__Your assignment__. Calculate how many lines of the data hold "window". The answer consists of that number only.

__Material provided__.
/-! ## §2 The speed conjunct is a `k`-uniform jump -/

/-- **Register arithmetic of a hand-over, every level**: on a rigid schedule on the wide-base rates the
level-`(k+1)` floor is at least `6/5` of the level-`k` ceiling and at least twice the level-`k` floor:
`(6/5)·(c₂ Y_k) ≤ c₁ Y_{k+1}`, `c₂ Y_k < c₁ Y_{k+1}`, `2·(c₁ Y_k) ≤ c₁ Y_{k+1}` (`c₁ = 1`, `c₂ = 5/3`,
`Y_{k+1} ≥ 256^{13/100}·Y_k ≥ 2 Y_k`). No numerics beyond `TowerRates.wide_sep`. [folklore] -/
theorem palasekTowerBreakdown_handover_arithmetic {S : Schedule TowerRates.wide} (hR : S.Rigid) (k : ℕ) :
    6 / 5 * (S.c₂ * TowerRates.wide.Y k) ≤ S.c₁ * TowerRates.wide.Y (k + 1) ∧
      S.c₂ * TowerRates.wide.Y k < S.c₁ * TowerRates.wide.Y (k + 1) ∧
      2 * (S.c₁ * TowerRates.wide.Y k) ≤ S.c₁ * TowerRates.wide.Y (k + 1) := by
  refine ⟨hR.sep_wide k, hR.ceiling_lt_floor_wide k, ?_⟩
  rw [hR.c₁_eq, one_mul, one_mul]
  exact TowerRates.wide_sep k

/-- **`SpeedFloorAt k` is a JUMP produced inside the window `(τ_k, τ_{k+1}]`, at EVERY level `k`**: every tame
continuation `u` of a registered level-`k` stage shows at `τ_{k+1}` a point `x` of the ball with
`‖u(τ_{k+1}, x)‖ ≥ c₁ Y_{k+1} ≥ (6/5)·(c₂ Y_k)` and `> c₂ Y_k` — strictly above the level-`k` ceiling that binds
the whole history on `[0, τ_k]`. [cite: Palasek2026ElementaryModel, §4] -/
theorem palasekTowerBreakdown_speedFloorAt_exists_jump {k : ℕ} (h : SpeedFloorAt k) :
    ReadoutAt k (fun S v => ∃ x, ‖x‖ ≤ S.radius ∧ S.c₁ * TowerRates.wide.Y (k + 1) ≤ ‖v x‖ ∧
      6 / 5 * (S.c₂ * TowerRates.wide.Y k) ≤ ‖v x‖ ∧ S.c₂ * TowerRates.wide.Y k < ‖v x‖) := by
  intro S hP hR hQ s u p hcl hagree hE hceil
  obtain ⟨x, hx, hfl⟩ := h S hP hR hQ s u p hcl hagree hE hceil
  obtain ⟨hsep, hlt, -⟩ := palasekTowerBreakdown_handover_arithmetic hR k
  exact ⟨x, hx, hfl, hsep.trans hfl, lt_of_lt_of_le hlt hfl⟩

/-- **The jump read against the stage, every level**: under `SpeedFloorAt k`, for every tame continuation `u` of
a registered level-`k` stage `s` of a pinned rigid quiet wide design there is a point `x` of the ball with
`(6/5)·‖s.u(τ_k, y)‖ ≤ ‖u(τ_{k+1}, x)‖` and `‖s.u(τ_k, y)‖ < ‖u(τ_{k+1}, x)‖` for ALL `y ∈ ℝ³` (the stage's own
level-`k` ceiling `‖s.u(τ_k, ·)‖ ≤ c₂ Y_k`): the speed maximum over space grows by at least `20 %` across the
window — the same factor at every level. [cite: Palasek2026ElementaryModel, §4] -/
theorem palasekTowerBreakdown_speedFloorAt_exists_exceeds_stage {k : ℕ} (h : SpeedFloorAt k) :
    ∀ S : Schedule TowerRates.wide, S.Pins 8 (6 / 5) → S.Rigid → S.Quiet →
      ∀ s : Stage 1 TowerRates.wide S (Margins.routeG TowerRates.wide) k,
      ∀ (u : ℝ → EuclideanSpace ℝ (Fin 3) → EuclideanSpace ℝ (Fin 3))
        (p : ℝ → EuclideanSpace ℝ (Fin 3) → ℝ),
        IsClassicalNSSolutionOn (Icc 0 (S.τ (k + 1))) 1 S.f u p →
        (∀ t ∈ Icc 0 (S.τ k), u t = s.u t ∧ p t = s.p t) →
        (∃ C : ℝ≥0∞, C < ⊤ ∧ ∀ t ∈ Icc 0 (S.τ (k + 1)), ∫⁻ x, ‖u t x‖ₑ ^ 2 ≤ C) →
        (∀ t ∈ Icc 0 (S.τ (k + 1)), ∀ x, ‖u t x‖ ≤ S.c₂ * TowerRates.wide.Y (k + 1)) →
        ∃ x, ‖x‖ ≤ S.radius ∧
          ∀ y, 6 / 5 * ‖s.u (S.τ k) y‖ ≤ ‖u (S.τ (k + 1)) x‖ ∧ ‖s.u (S.τ k) y‖ < ‖u (S.τ (k + 1)) x‖ := by
  intro S hP hR hQ s u p hcl hagree hE hceil
  obtain ⟨x, hx, -, hsep, hlt⟩ :=
    palasekTowerBreakdown_speedFloorAt_exists_jump h S hP hR hQ s u p hcl hagree hE hceil
  refine ⟨x, hx, fun y => ?_⟩
  have hc := s.ceiling k le_rfl (S.τ k) ⟨(S.τ_pos k).le, le_rfl⟩ y
  exact ⟨le_trans (by linarith) hsep, lt_of_le_of_lt hc hlt⟩

/-- **The speed jump BY NAME, uniformly in the level.** Under `PalasekTowerBreakdown.HeredityFromTwo`: for every
`k ≥ 2`, every pinned rigid quiet wide schedule, every registered level-`k` stage `s` and every finite-energy
classical continuation `(u, p)` of `s` to `τ_{k+1}` inside `(5/3)·Y_{k+1}`, some point `x` of the ball has
`‖u(τ_{k+1}, x)‖ ≥ (6/5)·‖s.u(τ_k, y)‖` and `> ‖s.u(τ_k, y)‖` for ALL `y ∈ ℝ³`. The item therefore asserts, for
every design and every generic level with the SAME factor, a `≥ 20 %` growth of the spatial speed maximum inside
each rigid window `c₅ log N_{k+1} / A_k`. [cite: Palasek2026ElementaryModel, §4] -/
theorem palasekTowerBreakdown_heredityFromTwo_speed_jump (h : PalasekTowerBreakdown.HeredityFromTwo) {k : ℕ}
    (hk : 2 ≤ k) :
    ∀ S : Schedule TowerRates.wide, S.Pins 8 (6 / 5) → S.Rigid → S.Quiet →
      ∀ s : Stage 1 TowerRates.wide S (Margins.routeG TowerRates.wide) k,
      ∀ (u : ℝ → EuclideanSpace ℝ (Fin 3) → EuclideanSpace ℝ (Fin 3))
        (p : ℝ → EuclideanSpace ℝ (Fin 3) → ℝ),
        IsClassicalNSSolutionOn (Icc 0 (S.τ (k + 1))) 1 S.f u p →
        (∀ t ∈ Icc 0 (S.τ k), u t = s.u t ∧ p t = s.p t) →
        (∃ C : ℝ≥0∞, C < ⊤ ∧ ∀ t ∈ Icc 0 (S.τ (k + 1)), ∫⁻ x, ‖u t x‖ₑ ^ 2 ≤ C) →
        (∀ t ∈ Icc 0 (S.τ (k + 1)), ∀ x, ‖u t x‖ ≤ S.c₂ * TowerRates.wide.Y (k + 1)) →
        ∃ x, ‖x‖ ≤ S.radius ∧
          ∀ y, 6 / 5 * ‖s.u (S.τ k) y‖ ≤ ‖u (S.τ (k + 1)) x‖ ∧ ‖s.u (S.τ k) y‖ < ‖u (S.τ (k + 1)) x‖ :=
  palasekTowerBreakdown_speedFloorAt_exists_exceeds_stage (palasekTowerBreakdown_heredityFromTwo_speedFloorAt h hk)

/-! ## §3 Per-conjunct refutation templates at a level `k ≥ 2`, by name -/

/-- Door: ONE level `k ≥ 2` at which the speed floor fails refutes the item. [folklore] -/
theorem palasekTowerBreakdown_not_heredityFromTwo_of_not_speedFloorAt {k : ℕ} (hk : 2 ≤ k)
    (h : ¬ SpeedFloorAt k) : ¬ PalasekTowerBreakdown.HeredityFromTwo :=
  fun hH => h (palasekTowerBreakdown_heredityFromTwo_speedFloorAt hH hk)

/-- Door: ONE level `k ≥ 2` at which the strain floor fails refutes the item. [folklore] -/
theorem palasekTowerBreakdown_not_heredityFromTwo_of_not_strainFloorAt {k : ℕ} (hk : 2 ≤ k)
    (h : ¬ StrainFloorAt k) : ¬ PalasekTowerBreakdown.HeredityFromTwo :=
  fun hH => h (palasekTowerBreakdown_heredityFromTwo_strainFloorAt hH hk)

/-- Door: ONE level `k ≥ 2` at which the core floor fails refutes the item. [folklore] -/
theorem palasekTowerBreakdown_not_heredityFromTwo_of_not_coreFloorAt {k : ℕ} (hk : 2 ≤ k)
    (h : ¬ CoreFloorAt k) : ¬ PalasekTowerBreakdown.HeredityFromTwo :=
  fun hH => h (palasekTowerBreakdown_heredityFromTwo_coreFloorAt hH hk)

/-- Door: ONE level `k ≥ 2` at which the a-priori ceiling fails refutes the item. [folklore] -/
theorem palasekTowerBreakdown_not_heredityFromTwo_of_not_aprioriCeilingAt {k : ℕ} (hk : 2 ≤ k)
    (h : ¬ AprioriCeilingAt k) : ¬ PalasekTowerBreakdown.HeredityFromTwo := by
  intro hH
  unfold PalasekTowerBreakdown.HeredityFromTwo at hH
  exact h (((heredityFrom_iff_forall_apriori_and_floors (by norm_num : 1 ≤ 2)).1 hH) k hk).1

section Templates

variable {k : ℕ} {S : Schedule TowerRates.wide}

/-- **TEMPLATE, strain conjunct, level `k ≥ 2`** (re-balled form): ONE pinned rigid quiet wide design, ONE
registered level-`k` stage `s`, ONE radius `r` such that `B̄(0, r)` confines `(u₀, f)` and reads the levels
`j ≤ k` of `s`, ONE tame continuation `(u, p)` of `s` to `τ_{k+1}` whose velocity gradient at `τ_{k+1}` has
operator norm `< c₁ A_{k+1}` throughout `B̄(0, r)` — refutes `PalasekTowerBreakdown.HeredityFromTwo`. (Vacuity
warning: no registered stage at a level `≥ 1` is known.) [cite: Palasek2026ElementaryModel, §4] -/
theorem palasekTowerBreakdown_not_heredityFromTwo_of_continuation_strain_lt (hk : 2 ≤ k)
    (hP : S.Pins 8 (6 / 5)) (hR : S.Rigid) (hQ : S.Quiet)
    (s : Stage 1 TowerRates.wide S (Margins.routeG TowerRates.wide) k) {r : ℝ}
    (hc : S.ConfinedTo r) (hs : ∀ j, j ≤ k → S.ReadsIn j r (s.u (S.τ j)))
    {u : ℝ → EuclideanSpace ℝ (Fin 3) → EuclideanSpace ℝ (Fin 3)} {p : ℝ → EuclideanSpace ℝ (Fin 3) → ℝ}
    (hcl : IsClassicalNSSolutionOn (Icc 0 (S.τ (k + 1))) 1 S.f u p)
    (hagree : ∀ t ∈ Icc 0 (S.τ k), u t = s.u t ∧ p t = s.p t)
    (henergy : ∃ C : ℝ≥0∞, C < ⊤ ∧ ∀ t ∈ Icc 0 (S.τ (k + 1)), ∫⁻ x, ‖u t x‖ₑ ^ 2 ≤ C)
    (hceil : ∀ t ∈ Icc 0 (S.τ (k + 1)), ∀ x, ‖u t x‖ ≤ S.c₂ * TowerRates.wide.Y (k + 1))
    (hesc : ∀ x, ‖x‖ ≤ r → ‖fderiv ℝ (u (S.τ (k + 1))) x‖ < S.c₁ * TowerRates.wide.A (k + 1)) :
    ¬ PalasekTowerBreakdown.HeredityFromTwo :=
  palasekTowerBreakdown_not_heredityFromTwo_of_not_strainFloorAt hk
    (not_strainFloorAt_of_continuation_strain_lt hP hR hQ s hc hs hcl hagree henergy hceil hesc)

__Written answer__. 3